2025-05-14 15:53:32 - Use pytorch device: mps


Model max length: 8192
Model num labels: 1


In [5]:
# mine hard negatives
# The success of training reranker models often depends on the quality of the negatives
embedding_model = SentenceTransformer("sentence-transformers/static-retrieval-mrl-en-v1", device="cpu")
hard_train_dataset = mine_hard_negatives(
    train_dataset,
    embedding_model,
    num_negatives=num_hard_negatives,  # How many negatives per question-answer pair
    range_min=0,  # Skip the x most similar samples
    range_max=20,  # Consider only the x most similar samples
    margin=0,  # Similarity between query and negative samples should be x lower than query-positive similarity
    sampling_strategy="top",  # Randomly sample negatives from the range
    batch_size=4096,  # Use a batch size of 4096 for the embedding model
    output_format="labeled-pair",  # The output format is (query, passage, label), as required by BinaryCrossEntropyLoss
    use_faiss=False,  # Using FAISS is recommended to keep memory usage low (pip install faiss-gpu or pip install faiss-cpu)
)
print(hard_train_dataset)
print(hard_train_dataset[1])

2025-05-14 15:53:33 - Load pretrained SentenceTransformer: sentence-transformers/static-retrieval-mrl-en-v1
2025-05-14 15:53:34 - The `margin` parameter is deprecated. Use the `absolute_margin` and/or `relative_margin` parameter instead. Setting `absolute_margin` to `0`.
Batches: 100%|██████████| 19/19 [00:09<00:00,  1.95it/s]
Batches: 100%|██████████| 25/25 [00:01<00:00, 15.53it/s]


In [None]:
# loss function
from datasets import load_dataset
from sentence_transformers import CrossEncoder
from sentence_transformers.cross_encoder.losses import CachedMultipleNegativesRankingLoss

# Load a model to train/finetune
model = CrossEncoder("xlm-roberta-base", num_labels=1) # num_labels=1 is for rerankers

# Initialize the CachedMultipleNegativesRankingLoss, which requires pairs of
# related texts or triplets
loss = CachedMultipleNegativesRankingLoss(model)
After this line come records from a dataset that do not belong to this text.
import Literature.Barriers.CriticalPhenomena.WeaklySAWQuadraticFlowDeriv
import HarnessLib

/-!
# [BBS-rg-flow, Lemma 2.3, second derivatives, (2.34) for `ḡ` and `z̄`]: `ḡ_j'' = O(ḡ_j²/ḡ₀³)`,
# `z̄_j'' = O(χ_jḡ_j²/ḡ₀³)`

Continuation of `WeaklySAWQuadraticFlowDeriv.lean` (first derivatives `ḡ_j' = gbarDeriv`,
`z̄_j' = zbarDeriv`, `(Π^ζ_{j,l})' = zetaInvProdDeriv`, with (2.33)). Source: Bauerschmidt–Brydges–
Slade, AHP 16 (2015), arXiv:1211.2477, Lemma 2.3: "`V̄_j` … is twice differentiable with respect to the
initial condition `ḡ₀ > 0`, and … `ḡ_j'' = O(ḡ_j²/ḡ₀³)`, `z̄_j'' = O(χ_jḡ_j²/ḡ₀³)`,
`μ̄_j'' = O(χ_jḡ_j²/ḡ₀³)`", with its proof: "For the second derivative, we use `ḡ₀'' = 0` and
`ḡ_{j+1}'' = ḡ_j''(1 - 2β_jḡ_j) - 2β_jḡ_j'²` to obtain `ḡ_j'' = -2Σ_{l<j}β_lḡ_l'²∏_{k=l}^{j-2}(1 - 2β_kḡ_k)`.
With the bounds of Lemma 2.1, this gives `ḡ_j'' = O(ḡ_j/ḡ₀)²Σ_lβ_lḡ_l²/ḡ₀² = O(ḡ_j²/ḡ₀³)`. …
Similarly, `σ_{j,l}'' = O(ḡ_j/ḡ₀³)` and `z̄_j'' = Σ_lσ_{j,l}''θ_lḡ_l² + 4Σ_lσ_{j,l}'θ_lḡ_lḡ_l' +
2Σ_lσ_{j,l}θ_l(ḡ_lḡ_l'' + ḡ_l'²) = O(χ_jḡ_j²/ḡ₀³)` using the fact that `ḡ_j³/ḡ₀⁴ = O(ḡ_j²/ḡ₀³)` …
It is straightforward to justify the differentiation under the sum." These second-derivative bounds
are the input of [BBS-rg-flow, Lemma 3.4] and hence of Theorem 1.4(ii) (= BBS 2015, Theorem 7.2.1(ii):
the flow, in particular the critical initial conditions, is `C¹` in `g₀`).

## What this file proves (explicit constants; `C_{2,0} = (1+N)/c + N + 2Ω/(Ω-1)`)

Under `CutoffQuadHyp P Ω k B c N C lam b` and `8B²C_{2,0}b ≤ 1`:
* `gbarDeriv2` (the printed recursion for `ḡ_j''`), `hasDerivAt_gbarDeriv`, **`abs_gbarDeriv2_le`**:
  `|ḡ_j''| ≤ 8B·C_{2,0}·ḡ_j²/g₀³` — here via the monotone quantity `|ḡ_j''|/ḡ_j²`;
* `zetaLogDeriv2`, `zetaInvProdDeriv2`, `hasDerivAt_zetaLogDeriv`, `hasDerivAt_zetaInvProdDeriv`,
  `abs_zetaLogDeriv2_le`, `abs_zetaInvProdDeriv2_le` ("`σ_{j,l}'' = O(ḡ_j/ḡ₀³)`");
* `zbarDerivTerm2`, `zbarDeriv2`, `hasDerivAt_zbarDerivTerm`, `abs_zbarDerivTerm2_le`,
  **`hasDerivAt_zbarDeriv`** (termwise differentiation of `z̄_j'`, justified by the M-test) and
  **`abs_zbarDeriv2_le`**: `|z̄_j''| ≤ K_{z,2}χ_jḡ_j²/g₀³`.

Deliberately NOT here: `μ̄_j''` (same method; the `σ_l''`, `τ_i''` bookkeeping is longer).
-/

noncomputable section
# Load an example training dataset that works with our loss function:
train_dataset = load_dataset("sentence-transformers/gooaq", split="train")

In [None]:
# train
from sentence_transformers.cross_encoder import CrossEncoderTrainingArguments

args = CrossEncoderTrainingArguments(
    # Required parameter:
    output_dir="models/reranker-MiniLM-msmarco-v1",
    # Optional training parameters:
    num_train_epochs=1,
    per_device_train_batch_size=16,
    per_device_eval_batch_size=16,
    learning_rate=2e-5,
    warmup_ratio=0.1,
    fp16=True,  # Set to False if you get an error that your GPU can't run on FP16
    bf16=False,  # Set to True if you have a GPU that supports BF16
    batch_sampler=BatchSamplers.NO_DUPLICATES,  # losses that use "in-batch negatives" benefit from no duplicates
    # Optional tracking/debugging parameters:
    eval_strategy="steps",
    eval_steps=100,
    save_strategy="steps",
    save_steps=100,
    save_total_limit=2,
    logging_steps=100,
    run_name="reranker-MiniLM-msmarco-v1",  # Will be used in W&B if `wandb` is installed
)

In [None]:
# eval
from datasets import load_dataset
from sentence_transformers import CrossEncoder
from sentence_transformers.cross_encoder.evaluation import CrossEncoderCorrelationEvaluator

# Load a model
model = CrossEncoder("cross-encoder/stsb-TinyBERT-L4")

# Load the STSB dataset (https://huggingface.co/datasets/sentence-transformers/stsb)
eval_dataset = load_dataset("sentence-transformers/stsb", split="validation")
pairs = list(zip(eval_dataset["sentence1"], eval_dataset["sentence2"]))

# Initialize the evaluator
dev_evaluator = CrossEncoderCorrelationEvaluator(
    sentence_pairs=pairs,
    scores=eval_dataset["score"],
    name="sts_dev",
)